Camminiamo, e il nostro cammino ha l’odore di una marcia.
Marciamo, quindi. Marciamo per andare avanti il più possibile, per non fermarci in mezzo alla vita.
Ci seguono i figli, i fratelli, i genitori, ci segue anche chi non cammina più.
Incrociamo lo sguardo con i fantasmi, sulla pelle le impronte delle loro dita.
Quel giorno è stato un inverno acido.
Marciamo per questo, per prosciugare l’avidità di chi decide per il nostro bene e poi ci lascia diventare fantasmi.
Marciamo e siamo tanti, ma ancora troppo pochi.
Per questo marciamo.
Siamo arrivati ad un punto, vogliamo risposte. Vediamo un filone di carabinieri. Il pericolo siamo noi?
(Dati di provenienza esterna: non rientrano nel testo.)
import Summits.PneNP.PneNP.Theses.RootDecompQuantumCell

/-! # Root decomposition N19 (QuantumCell) — the typed tests decided modulo the AIK22 Thm-4 binder

Closes the record aside stmt-PneNP-32933 `QTestsDecided` of route
`route-PneNP-RootDecompQuantumCell` rev 4 (decomp-pnenp cell; lens-4 g14 kernel
`qTestsDecided_holds`, critic CLEARED 2026-08-30T12:08:03Z, anchor 12:22:49Z; writer g8 landing
certificate `N19g14_landing-g8.lean`): the print binder «AIK22 Thm-4 world» (∃ B with
`NP^B ⊆ P^B` and languages `M ∈ BQP^B`, `L ∈ PP^B ∖ BQP^B` with `M ∈ P^B → L ∈ NP^B`) gives
`TQC`, and together with `P^B ⊆ BQP^B` also `TQI`.

Pure logic over the binder; standard axioms only.
[cite: AaronsonIngramKretschmer2022, Thm. 4, Cor. 43–45]
-/

namespace Summit.PneNP.PneNP.Theorems

/-- `QTestsDecided`: the AIK22 Thm-4 binder decides `TQC`, and `TQI` given `∀ B, P^B ⊆ BQP^B`.
Closes stmt-PneNP-32933. -/
theorem qTestsDecided_proof :
    Summit.PneNP.PneNP.Theses.RootDecompQuantumCell.QTestsDecided := by
  unfold Summit.PneNP.PneNP.Theses.RootDecompQuantumCell.QTestsDecided
    Summit.PneNP.PneNP.Theses.RootDecompQuantumCell.TQC
    Summit.PneNP.PneNP.Theses.RootDecompQuantumCell.TQI
  rintro ⟨B, hc, L, M, hM, hL, hLPP, hML⟩
  refine ⟨⟨B, hc, fun hPB => hL (hPB hLPP)⟩, fun hPBQ => ⟨B, hc, ?_, fun hPB => hL (hPB hLPP)⟩⟩
  intro hBP
  exact hL (hPBQ B (hc (hML (hBP hM))))

end Summit.PneNP.PneNP.Theorems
Siamo davvero noi il pericolo? No, noi siamo in pericolo. Come loro. Ricattati con il lavoro. Come loro.
Urliamo. Esci! Spiegaci! Dicci perché quel giorno non eravamo noi ciò che andava protetto!
Lui esce, parla con qualcuno, brandisce un sorriso. Non ci prende sul serio!
Un ingorgo di domande soffocano tra la folla. Qualcuno litiga, c’è chi vorrebbe picchiare. Non siamo noi, è uscito con lui.
Mi fermo a sistemare la scena per fare posto ad una spiegazione. Cado, cadiamo tutti: la spiegazione c’è, ma non nasce nel nostro stesso terreno. E’ una piantagione in cui crescono interessi che tintinnano come spiccioli. Interessi che riempono le tasche, interessi che non sono veloci come la luce, ma arrivano sempre prima.
Prima. Prima di tutti. Prima di noi. Anche prima di chi pensa di averci fregati tutti mentre dice di aver agito pensandoci ogni secondo, di volerci far adottare da qualcosa che intanto ci strappa l’aria dai polmoni per immagazzinarvi il carbone.
Marciamo. Marciamo ancora, il viaggio è lungo. E noi non dobbiamo smettere di marciare.